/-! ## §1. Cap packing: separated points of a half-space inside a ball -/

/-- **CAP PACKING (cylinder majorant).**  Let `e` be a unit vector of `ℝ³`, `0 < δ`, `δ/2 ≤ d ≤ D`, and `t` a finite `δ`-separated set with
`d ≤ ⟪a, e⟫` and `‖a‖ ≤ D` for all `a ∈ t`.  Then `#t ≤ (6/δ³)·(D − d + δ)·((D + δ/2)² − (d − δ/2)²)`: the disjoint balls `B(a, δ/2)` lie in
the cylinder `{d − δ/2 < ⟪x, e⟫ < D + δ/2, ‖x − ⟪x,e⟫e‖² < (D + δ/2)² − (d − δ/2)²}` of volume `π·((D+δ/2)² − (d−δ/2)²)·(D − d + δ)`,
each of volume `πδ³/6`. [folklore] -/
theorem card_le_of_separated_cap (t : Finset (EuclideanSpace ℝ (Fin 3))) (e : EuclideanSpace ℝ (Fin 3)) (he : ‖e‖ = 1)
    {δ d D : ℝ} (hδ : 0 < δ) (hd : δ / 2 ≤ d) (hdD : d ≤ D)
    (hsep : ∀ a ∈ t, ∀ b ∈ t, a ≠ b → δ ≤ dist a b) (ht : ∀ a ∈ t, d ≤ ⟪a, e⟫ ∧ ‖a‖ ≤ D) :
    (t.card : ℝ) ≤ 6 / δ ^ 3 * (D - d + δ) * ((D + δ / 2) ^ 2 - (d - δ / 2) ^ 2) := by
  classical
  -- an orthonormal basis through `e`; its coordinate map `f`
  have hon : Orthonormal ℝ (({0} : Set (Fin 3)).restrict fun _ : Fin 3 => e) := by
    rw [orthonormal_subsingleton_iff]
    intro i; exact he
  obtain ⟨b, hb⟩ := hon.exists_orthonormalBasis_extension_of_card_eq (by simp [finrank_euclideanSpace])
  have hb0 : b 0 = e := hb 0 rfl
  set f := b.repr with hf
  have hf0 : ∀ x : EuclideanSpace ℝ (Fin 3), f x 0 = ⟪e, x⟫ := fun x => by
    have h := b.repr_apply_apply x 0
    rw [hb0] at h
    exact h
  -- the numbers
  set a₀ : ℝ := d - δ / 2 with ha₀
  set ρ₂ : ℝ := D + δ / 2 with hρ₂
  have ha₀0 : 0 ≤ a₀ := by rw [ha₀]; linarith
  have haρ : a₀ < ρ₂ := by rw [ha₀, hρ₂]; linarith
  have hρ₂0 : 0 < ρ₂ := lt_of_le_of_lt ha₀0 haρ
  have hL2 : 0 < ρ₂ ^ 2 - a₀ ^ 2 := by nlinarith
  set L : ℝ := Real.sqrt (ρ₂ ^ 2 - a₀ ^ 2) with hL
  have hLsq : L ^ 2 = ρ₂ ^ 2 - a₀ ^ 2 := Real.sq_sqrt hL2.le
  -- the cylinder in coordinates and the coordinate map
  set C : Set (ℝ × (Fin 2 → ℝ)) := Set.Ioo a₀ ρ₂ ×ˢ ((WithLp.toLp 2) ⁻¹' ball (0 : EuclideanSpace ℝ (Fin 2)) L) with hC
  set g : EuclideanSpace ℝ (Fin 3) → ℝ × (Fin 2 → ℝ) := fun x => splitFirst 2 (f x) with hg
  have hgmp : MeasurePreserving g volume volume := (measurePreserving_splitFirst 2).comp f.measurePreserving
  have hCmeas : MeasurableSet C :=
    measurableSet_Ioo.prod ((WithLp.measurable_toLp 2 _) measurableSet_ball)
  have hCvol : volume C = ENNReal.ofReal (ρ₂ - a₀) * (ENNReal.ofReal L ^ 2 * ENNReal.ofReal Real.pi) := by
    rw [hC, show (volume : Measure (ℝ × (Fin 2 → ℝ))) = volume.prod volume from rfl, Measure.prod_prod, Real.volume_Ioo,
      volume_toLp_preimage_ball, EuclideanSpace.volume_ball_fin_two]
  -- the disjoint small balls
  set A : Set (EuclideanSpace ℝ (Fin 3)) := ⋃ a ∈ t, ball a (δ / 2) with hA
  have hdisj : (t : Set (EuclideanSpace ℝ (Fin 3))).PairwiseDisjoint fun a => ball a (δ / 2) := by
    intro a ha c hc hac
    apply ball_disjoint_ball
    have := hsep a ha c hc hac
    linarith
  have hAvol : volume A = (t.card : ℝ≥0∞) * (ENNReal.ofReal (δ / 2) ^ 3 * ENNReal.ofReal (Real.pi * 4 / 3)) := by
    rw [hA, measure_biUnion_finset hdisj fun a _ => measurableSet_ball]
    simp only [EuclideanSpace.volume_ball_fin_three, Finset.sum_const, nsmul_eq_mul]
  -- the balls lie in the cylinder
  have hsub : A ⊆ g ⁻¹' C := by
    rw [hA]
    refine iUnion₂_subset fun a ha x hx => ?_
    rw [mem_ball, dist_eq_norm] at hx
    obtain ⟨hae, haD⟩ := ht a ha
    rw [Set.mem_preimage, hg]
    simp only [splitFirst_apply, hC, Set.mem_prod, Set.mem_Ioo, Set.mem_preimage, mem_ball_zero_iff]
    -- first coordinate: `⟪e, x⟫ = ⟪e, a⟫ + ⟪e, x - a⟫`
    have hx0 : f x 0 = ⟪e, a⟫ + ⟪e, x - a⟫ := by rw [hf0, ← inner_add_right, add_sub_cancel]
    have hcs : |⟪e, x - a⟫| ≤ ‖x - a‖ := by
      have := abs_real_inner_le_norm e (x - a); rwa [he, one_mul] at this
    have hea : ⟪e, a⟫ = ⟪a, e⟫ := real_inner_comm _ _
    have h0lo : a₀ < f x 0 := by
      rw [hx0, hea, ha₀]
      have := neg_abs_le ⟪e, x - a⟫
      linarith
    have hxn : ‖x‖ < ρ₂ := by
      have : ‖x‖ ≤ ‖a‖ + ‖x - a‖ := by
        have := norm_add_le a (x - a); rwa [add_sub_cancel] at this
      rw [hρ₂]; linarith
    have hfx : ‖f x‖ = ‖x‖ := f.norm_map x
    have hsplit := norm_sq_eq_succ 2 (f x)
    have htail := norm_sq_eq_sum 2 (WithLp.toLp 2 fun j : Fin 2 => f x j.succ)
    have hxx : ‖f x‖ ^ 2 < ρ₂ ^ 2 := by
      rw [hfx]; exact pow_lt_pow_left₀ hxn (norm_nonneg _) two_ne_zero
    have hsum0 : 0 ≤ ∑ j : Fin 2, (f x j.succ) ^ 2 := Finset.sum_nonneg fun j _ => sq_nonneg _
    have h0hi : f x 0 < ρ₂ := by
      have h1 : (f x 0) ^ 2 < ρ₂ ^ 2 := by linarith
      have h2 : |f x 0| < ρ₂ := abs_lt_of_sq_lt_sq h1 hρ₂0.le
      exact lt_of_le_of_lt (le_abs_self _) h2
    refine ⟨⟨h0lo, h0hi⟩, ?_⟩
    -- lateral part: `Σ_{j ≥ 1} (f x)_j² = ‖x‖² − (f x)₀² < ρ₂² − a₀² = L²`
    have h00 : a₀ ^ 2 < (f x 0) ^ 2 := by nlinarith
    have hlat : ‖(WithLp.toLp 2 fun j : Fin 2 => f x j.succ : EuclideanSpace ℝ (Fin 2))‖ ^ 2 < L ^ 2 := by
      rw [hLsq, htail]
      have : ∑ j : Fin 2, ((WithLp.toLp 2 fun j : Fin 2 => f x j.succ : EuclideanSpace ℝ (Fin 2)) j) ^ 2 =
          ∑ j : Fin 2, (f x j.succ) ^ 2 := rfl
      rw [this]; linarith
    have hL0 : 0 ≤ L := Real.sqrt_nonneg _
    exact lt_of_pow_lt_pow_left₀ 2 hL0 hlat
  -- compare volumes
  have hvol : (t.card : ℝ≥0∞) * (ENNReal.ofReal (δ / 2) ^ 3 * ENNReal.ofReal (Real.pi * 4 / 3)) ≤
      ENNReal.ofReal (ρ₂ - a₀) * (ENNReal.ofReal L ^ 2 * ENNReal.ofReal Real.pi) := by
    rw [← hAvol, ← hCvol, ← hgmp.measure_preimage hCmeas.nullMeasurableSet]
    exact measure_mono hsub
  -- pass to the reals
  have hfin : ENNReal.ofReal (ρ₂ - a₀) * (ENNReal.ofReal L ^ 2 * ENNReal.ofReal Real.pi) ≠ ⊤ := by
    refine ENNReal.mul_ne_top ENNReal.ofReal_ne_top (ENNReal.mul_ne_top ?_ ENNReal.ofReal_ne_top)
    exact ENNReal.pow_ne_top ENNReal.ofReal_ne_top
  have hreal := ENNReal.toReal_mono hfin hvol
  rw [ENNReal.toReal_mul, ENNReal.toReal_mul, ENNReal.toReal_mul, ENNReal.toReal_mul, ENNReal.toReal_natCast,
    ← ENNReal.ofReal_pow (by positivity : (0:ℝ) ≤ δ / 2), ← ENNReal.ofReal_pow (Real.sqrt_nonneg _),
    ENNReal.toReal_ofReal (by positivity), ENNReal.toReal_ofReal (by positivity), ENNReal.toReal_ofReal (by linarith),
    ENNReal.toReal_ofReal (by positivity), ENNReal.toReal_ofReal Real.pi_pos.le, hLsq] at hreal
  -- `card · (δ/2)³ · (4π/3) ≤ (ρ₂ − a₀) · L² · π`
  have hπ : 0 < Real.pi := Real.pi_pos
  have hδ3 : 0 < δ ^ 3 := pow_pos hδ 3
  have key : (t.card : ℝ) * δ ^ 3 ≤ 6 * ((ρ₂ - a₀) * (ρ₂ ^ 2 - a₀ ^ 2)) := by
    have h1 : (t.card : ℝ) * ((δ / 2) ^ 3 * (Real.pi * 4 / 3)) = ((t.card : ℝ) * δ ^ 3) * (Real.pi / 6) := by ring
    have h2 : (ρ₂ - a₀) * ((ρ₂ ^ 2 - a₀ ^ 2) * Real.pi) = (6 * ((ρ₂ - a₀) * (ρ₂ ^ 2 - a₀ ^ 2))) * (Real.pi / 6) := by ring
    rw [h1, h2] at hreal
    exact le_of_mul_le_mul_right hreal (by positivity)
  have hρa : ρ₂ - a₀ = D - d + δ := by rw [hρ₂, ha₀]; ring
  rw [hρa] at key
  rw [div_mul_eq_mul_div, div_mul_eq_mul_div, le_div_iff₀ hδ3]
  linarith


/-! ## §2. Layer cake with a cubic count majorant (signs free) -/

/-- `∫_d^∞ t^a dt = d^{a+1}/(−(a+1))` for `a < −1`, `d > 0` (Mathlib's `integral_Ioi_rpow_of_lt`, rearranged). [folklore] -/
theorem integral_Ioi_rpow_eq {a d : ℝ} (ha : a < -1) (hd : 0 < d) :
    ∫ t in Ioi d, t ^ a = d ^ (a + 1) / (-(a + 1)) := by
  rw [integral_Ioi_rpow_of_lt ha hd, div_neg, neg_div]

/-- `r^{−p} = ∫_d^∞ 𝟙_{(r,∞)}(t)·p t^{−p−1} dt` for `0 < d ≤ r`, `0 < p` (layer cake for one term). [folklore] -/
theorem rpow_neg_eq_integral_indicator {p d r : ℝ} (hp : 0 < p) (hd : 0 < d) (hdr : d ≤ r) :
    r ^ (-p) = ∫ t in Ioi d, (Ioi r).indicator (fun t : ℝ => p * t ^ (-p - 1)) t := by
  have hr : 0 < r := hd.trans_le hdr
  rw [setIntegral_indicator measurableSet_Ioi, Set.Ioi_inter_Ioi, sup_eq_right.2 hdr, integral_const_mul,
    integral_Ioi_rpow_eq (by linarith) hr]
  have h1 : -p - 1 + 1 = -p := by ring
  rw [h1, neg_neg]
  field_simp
* * *
Write down only the closing run of lines: the one containing "integral_Ioi_rpow_eq (by linarith) hr]" and every line after it to the end of the entries, exactly.

• Solution to this problem
    integral_Ioi_rpow_eq (by linarith) hr]
  have h1 : -p - 1 + 1 = -p := by ring
  rw [h1, neg_neg]
  field_simp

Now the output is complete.